Le soir à Cordes se fait pas furtif sur les pavés: c'est un allumeur de réverbère qui se dépêche d'enflammer la cité. Puis celui-ci, avant tout le monde, se lève au matin, éteint la nuit et met ses habits de cocher afin de conduire élégamment le soleil au-dessus de Cordes qui revêt les haubans de Phébus sur sa peau de damier minéral de grès rose et blond.
Le voyageur distrait s'aventure de peines à Cordes mais ne quitte pas la montée centrale où, il est vrai, s'éploient les façades gothiques du 13ème siècle les plus fameuses qui narrent l'histoire de cette cité d'une voix figée de pierres sculptées en haut-relief. Mais nul n'en a encore saisi les basses fréquences...
Rue Saint-Michel. A travers les hourras!
De l'église du même nom, cette rue descend vers la plus ancienne porte de la cité. Ebloui de merveilleux, l'œil survole les galeries d'art en nombre ici. L'esprit avide d'inouï se lézarde et s'ouvre sur une porte: deux ouvertures opposées et c'est un courant d'air qui vous propulse derrière une façade de pierres jointoyées de silence.

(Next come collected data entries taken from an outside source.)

import Mathlib
import HarnessLib

/-!
# Fading of a one-signed part along a pointwise-convergent sequence (tool for the door zooms
  `ImplosionDoor.ImplosionZoom`, item stmt-NavierStokesRegularity-25308, and
  `HalfSpaceWindowDoor.HalfSpaceZoom`, item 25312)

**Lemma (`nonpos_of_fading_posPart`).** Let `F_j : ℝ³ → ℝ` be measurable functions converging
pointwise to a continuous `g`, and suppose the positive parts fade in mean square on every ball:
`∫_{B_R} (max(F_j, 0))² → 0` for every `R > 0`. Then `g ≤ 0` everywhere.

PROOF. Fatou (`lintegral_liminf_le'`) with the continuous map `x ↦ (max(x,0))²` gives
`∫_{B_R} (max(g,0))² ≤ liminf_j ∫_{B_R} (max(F_j,0))² = 0`, so `(max(g,0))² = 0` a.e. on every
ball; if `g(y₀) > 0` then `(max(g,0))² > 0` on a small ball around `y₀`, which has positive
measure and lies in some `B_R` — contradiction. The `min`-version (`nonneg_of_fading_negPart`)
follows by `F ↦ −F`.

Route-independent (no `Theses` import); used by the two zoom supports with `F_j` the rescaled
radial velocity functional, resp. the rescaled `e`-vorticity, along the zoom times.

HONEST FRAMING: measure-theoretic plumbing; nothing here bears on Navier–Stokes regularity.
-/

noncomputable section

set_option linter.dupNamespace false

namespace Summit.NavierStokesRegularity.NavierStokesRegularity.Theorems

open MeasureTheory Set Filter Topology Metric Function
open scoped ENNReal

namespace ZoomFading

/-- **Fading positive parts force a nonpositive pointwise limit.** [folklore] -/
theorem nonpos_of_fading_posPart {F : ℕ → EuclideanSpace ℝ (Fin 3) → ℝ}
    {g : EuclideanSpace ℝ (Fin 3) → ℝ} (hg : Continuous g)
    (hF : ∀ j, Measurable (F j))
    (hlim : ∀ y, Tendsto (fun j => F j y) atTop (𝓝 (g y)))
    (hfade : ∀ R : ℝ, 0 < R → Tendsto (fun j => ∫⁻ y in ball (0 : EuclideanSpace ℝ (Fin 3)) R,
      ENNReal.ofReal ((max (F j y) 0) ^ 2)) atTop (𝓝 0)) :
    ∀ y, g y ≤ 0 := by
  -- the continuous functional `φ(x) = (max(x,0))²`
  set φ : ℝ → ℝ≥0∞ := fun x => ENNReal.ofReal ((max x 0) ^ 2) with hφ
  have hφc : Continuous φ :=
    ENNReal.continuous_ofReal.comp ((continuous_id.max continuous_const).pow 2)
  -- Fatou on every ball: `∫_{B_R} φ(g) = 0`
  have hball : ∀ R : ℝ, 0 < R →
      ∫⁻ y in ball (0 : EuclideanSpace ℝ (Fin 3)) R, φ (g y) = 0 := by
    intro R hR
    refine le_antisymm ?_ bot_le
    have hlim' : ∀ y, liminf (fun j => φ (F j y)) atTop = φ (g y) := fun y =>
      ((hφc.tendsto _).comp (hlim y)).liminf_eq
    have hmeas : ∀ j, AEMeasurable (fun y => φ (F j y))
        (volume.restrict (ball (0 : EuclideanSpace ℝ (Fin 3)) R)) := fun j =>
      (hφc.measurable.comp (hF j)).aemeasurable
    calc ∫⁻ y in ball (0 : EuclideanSpace ℝ (Fin 3)) R, φ (g y)
        = ∫⁻ y in ball (0 : EuclideanSpace ℝ (Fin 3)) R, liminf (fun j => φ (F j y)) atTop := by
          simp_rw [hlim']
      _ ≤ liminf (fun j => ∫⁻ y in ball (0 : EuclideanSpace ℝ (Fin 3)) R, φ (F j y)) atTop :=
          lintegral_liminf_le' hmeas
      _ = 0 := (hfade R hR).liminf_eq
  -- suppose `g y₀ > 0`
  intro y₀
  by_contra hpos
  push Not at hpos
  -- `φ ∘ g > 0` on a ball around `y₀`
  have hev : ∀ᶠ y in 𝓝 y₀, 0 < g y := (hg.tendsto y₀).eventually (lt_mem_nhds hpos)
  obtain ⟨δ, hδ, hδball⟩ := Metric.eventually_nhds_iff.1 hev
  set R : ℝ := ‖y₀‖ + δ + 1 with hRdef
  have hR : 0 < R := by positivity
  have hsub : ball y₀ δ ⊆ ball (0 : EuclideanSpace ℝ (Fin 3)) R := by
    intro y hy
    rw [mem_ball, dist_zero_right]
    rw [mem_ball, dist_eq_norm] at hy
    have := norm_le_norm_add_norm_sub' y y₀
    rw [hRdef]
    linarith [norm_sub_rev y y₀]
  -- the zero integral on `B_R` forces `φ ∘ g = 0` a.e. there
  have hae : ∀ᵐ y ∂(volume.restrict (ball (0 : EuclideanSpace ℝ (Fin 3)) R)), φ (g y) = 0 :=
    (lintegral_eq_zero_iff' (hφc.measurable.comp hg.measurable).aemeasurable).1 (hball R hR)
  rw [ae_restrict_iff' measurableSet_ball] at hae
  -- but the ball `B(y₀, δ)` has positive measure and `φ ∘ g ≠ 0` on it
  have hzero : volume (ball y₀ δ) = 0 := by
    refine measure_mono_null (fun y hy => ?_) (ae_iff.1 hae)
    simp only [mem_setOf_eq]
    intro himp
    have hgy : 0 < g y := hδball hy
    have hsq : 0 < (max (g y) 0) ^ 2 := by positivity
    have h0 := himp (hsub hy)
    simp only [hφ, ENNReal.ofReal_eq_zero] at h0
    exact absurd h0 (not_le.2 hsq)
  exact absurd hzero (measure_ball_pos volume y₀ hδ).ne'

/-- **Fading negative parts force a nonnegative pointwise limit** (the `min` version). [folklore] -/
theorem nonneg_of_fading_negPart {F : ℕ → EuclideanSpace ℝ (Fin 3) → ℝ}
    {g : EuclideanSpace ℝ (Fin 3) → ℝ} (hg : Continuous g)
    (hF : ∀ j, Measurable (F j))
    (hlim : ∀ y, Tendsto (fun j => F j y) atTop (𝓝 (g y)))
    (hfade : ∀ R : ℝ, 0 < R → Tendsto (fun j => ∫⁻ y in ball (0 : EuclideanSpace ℝ (Fin 3)) R,
      ENNReal.ofReal ((min (F j y) 0) ^ 2)) atTop (𝓝 0)) :
    ∀ y, 0 ≤ g y := by
  have hmin : ∀ x : ℝ, (min x 0) ^ 2 = (max (-x) 0) ^ 2 := by
    intro x
    rcases le_total x 0 with h | h
    · rw [min_eq_left h, max_eq_left (neg_nonneg.2 h), neg_sq]
    · rw [min_eq_right h, max_eq_right (neg_nonpos.2 h)]
  simp_rw [hmin] at hfade
  have h := nonpos_of_fading_posPart (F := fun j y => -F j y) (g := fun y => -g y) hg.neg
    (fun j => (hF j).neg) (fun y => (hlim y).neg) hfade
  intro y
  exact neg_nonpos.1 (h y)

end ZoomFading

end Summit.NavierStokesRegularity.NavierStokesRegularity.Theorems

end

Pas tout-à-fait le silence.
Un léger frottement parvint à mon oreille à travers le rideau bruyant de la victoire des bleus. J'espérais en me retournant voir un nom qui m'indiquerait où je me trouvais. Pour toute réponse, un ciel bleu dans un cadre figurant une porte sans en être une. Pas de porte. A droite, à gauche, des tableaux: j'étais chez un peintre, mais je n'avais nullement pénétré chez lui. Je n'osais m'entreprendre d'un débat face à l'inquiétude qui se rebellait en moi. Le léger frottement reprit. J'avançai les mains pour mieux me diriger dans ce frêle bruit en papillon sonore. Je parvins au seuil d'un local empli de chevalets, de châssis assis dos aux murs, de matrices, d'essais jonchant le sol, et d'un tableau auquel travaillait un homme assis, que je devinai de dos tant il se confondait avec la toile criblée de bleu, nécrosée de bleu. Tout ce bleu était impossible, incompatible avec l'œil humain. L'homme se leva sans que ne bouge le bleu.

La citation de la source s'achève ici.